[Opening DATA EXCERPTS section]

open scoped BigOperators Matrix Matrix.Norms.Frobenius

namespace Summit.QuantumFields.YangMills.BalabanUVNodes.N15.Gluing

open Real
open Literature.MathematicalPhysics.QuantumFieldTheory.Balaban1983to89
open Literature.MathematicalPhysics.QuantumFieldTheory.Balaban1983to89.B5Prop11Plancherel (Tor fine unitVec)
open Literature.MathematicalPhysics.QuantumFieldTheory.Balaban1983to89.B11SectG (BlockNorm HasMaj RowSum)
open Literature.MathematicalPhysics.QuantumFieldTheory.Balaban1983to89.B6RandomWalk (Triangle254)
open Literature.MathematicalPhysics.QuantumFieldTheory.Balaban1983to89.B6Prop26Gluing (mulOp mulOp_apply ind ind_nonneg ind_le_one)
open Literature.MathematicalPhysics.QuantumFieldTheory.Balaban1983to89.B6UnitTorusCarrier (unitTorusGeo triangle254_unitTorusGeo rowSum_unitTorusGeo unitTorusGeo_dist_nonneg
  unitTorusGeo_dist_symm unitTorusGeo_dist_self)
open Literature.MathematicalPhysics.QuantumFieldTheory.Balaban1983to89.B5SiteBridgeP12 (MP)
open Literature.MathematicalPhysics.QuantumFieldTheory.King1986.Torus (blockOf tdistT tdistT_nonneg tdistT_symm)
open Literature.Barriers.QuantumFields (traceForm)
open Summit.QuantumFields.YangMills.BalabanUVNodes.N15.BackgroundLayer (fgrad fgradAdj bgrad fgrad_apply fgradAdj_apply bgrad_apply stack projO bgPropV covLapM tCoefA tCoefC unstackM)
open Summit.QuantumFields.YangMills.BalabanUVNodes.N15.VectorPiece (bshiftEquiv bshiftEquiv_apply tensorId hasMaj_tensorId tdistT_blockOf_sub_unitVec_le)
open Summit.QuantumFields.YangMills.BalabanUVNodes.N15.MatrixSpecies (mmulOp coordMat liftBlk liftEquiv liftEquiv_apply liftEquiv_symm_apply)
open Summit.QuantumFields.YangMills.BalabanUVNodes.N15.TwoGrid (paramsOf symbOp sD landauRe qvRe qvAdjRe gOp neumannCubeG chiCube cubeBlocks ineq110_114_pair hasMaj_gOp_of_ineq hasMaj_grad_of_ineq
  hasMaj_landauRe chiCube_of_not_mem abs_chiCube_le_one)
open Summit.QuantumFields.YangMills.BalabanUVNodes.N15.CurvedSpecies (gaugePair uN_hasMaj_glueInv_smoothCutDressed_localGauges uN_glueInv_smoothCutDressed_localGauges_inverse)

[Closing DATA EXCERPTS section]

**EXERCISE DETAILS**
Copy out exactly the lines from the one containing "tensorId hasMaj_tensorId tdistT_blockOf_sub_unitVec_le)" through the last line above, keeping both end lines.

**RESULT**
open Summit.QuantumFields.YangMills.BalabanUVNodes.N15.VectorPiece (bshiftEquiv bshiftEquiv_apply tensorId hasMaj_tensorId tdistT_blockOf_sub_unitVec_le)
open Summit.QuantumFields.YangMills.BalabanUVNodes.N15.MatrixSpecies (mmulOp coordMat liftBlk liftEquiv liftEquiv_apply liftEquiv_symm_apply)
open Summit.QuantumFields.YangMills.BalabanUVNodes.N15.TwoGrid (paramsOf symbOp sD landauRe qvRe qvAdjRe gOp neumannCubeG chiCube cubeBlocks ineq110_114_pair hasMaj_gOp_of_ineq hasMaj_grad_of_ineq
  hasMaj_landauRe chiCube_of_not_mem abs_chiCube_le_one)
open Summit.QuantumFields.YangMills.BalabanUVNodes.N15.CurvedSpecies (gaugePair uN_hasMaj_glueInv_smoothCutDressed_localGauges uN_glueInv_smoothCutDressed_localGauges_inverse)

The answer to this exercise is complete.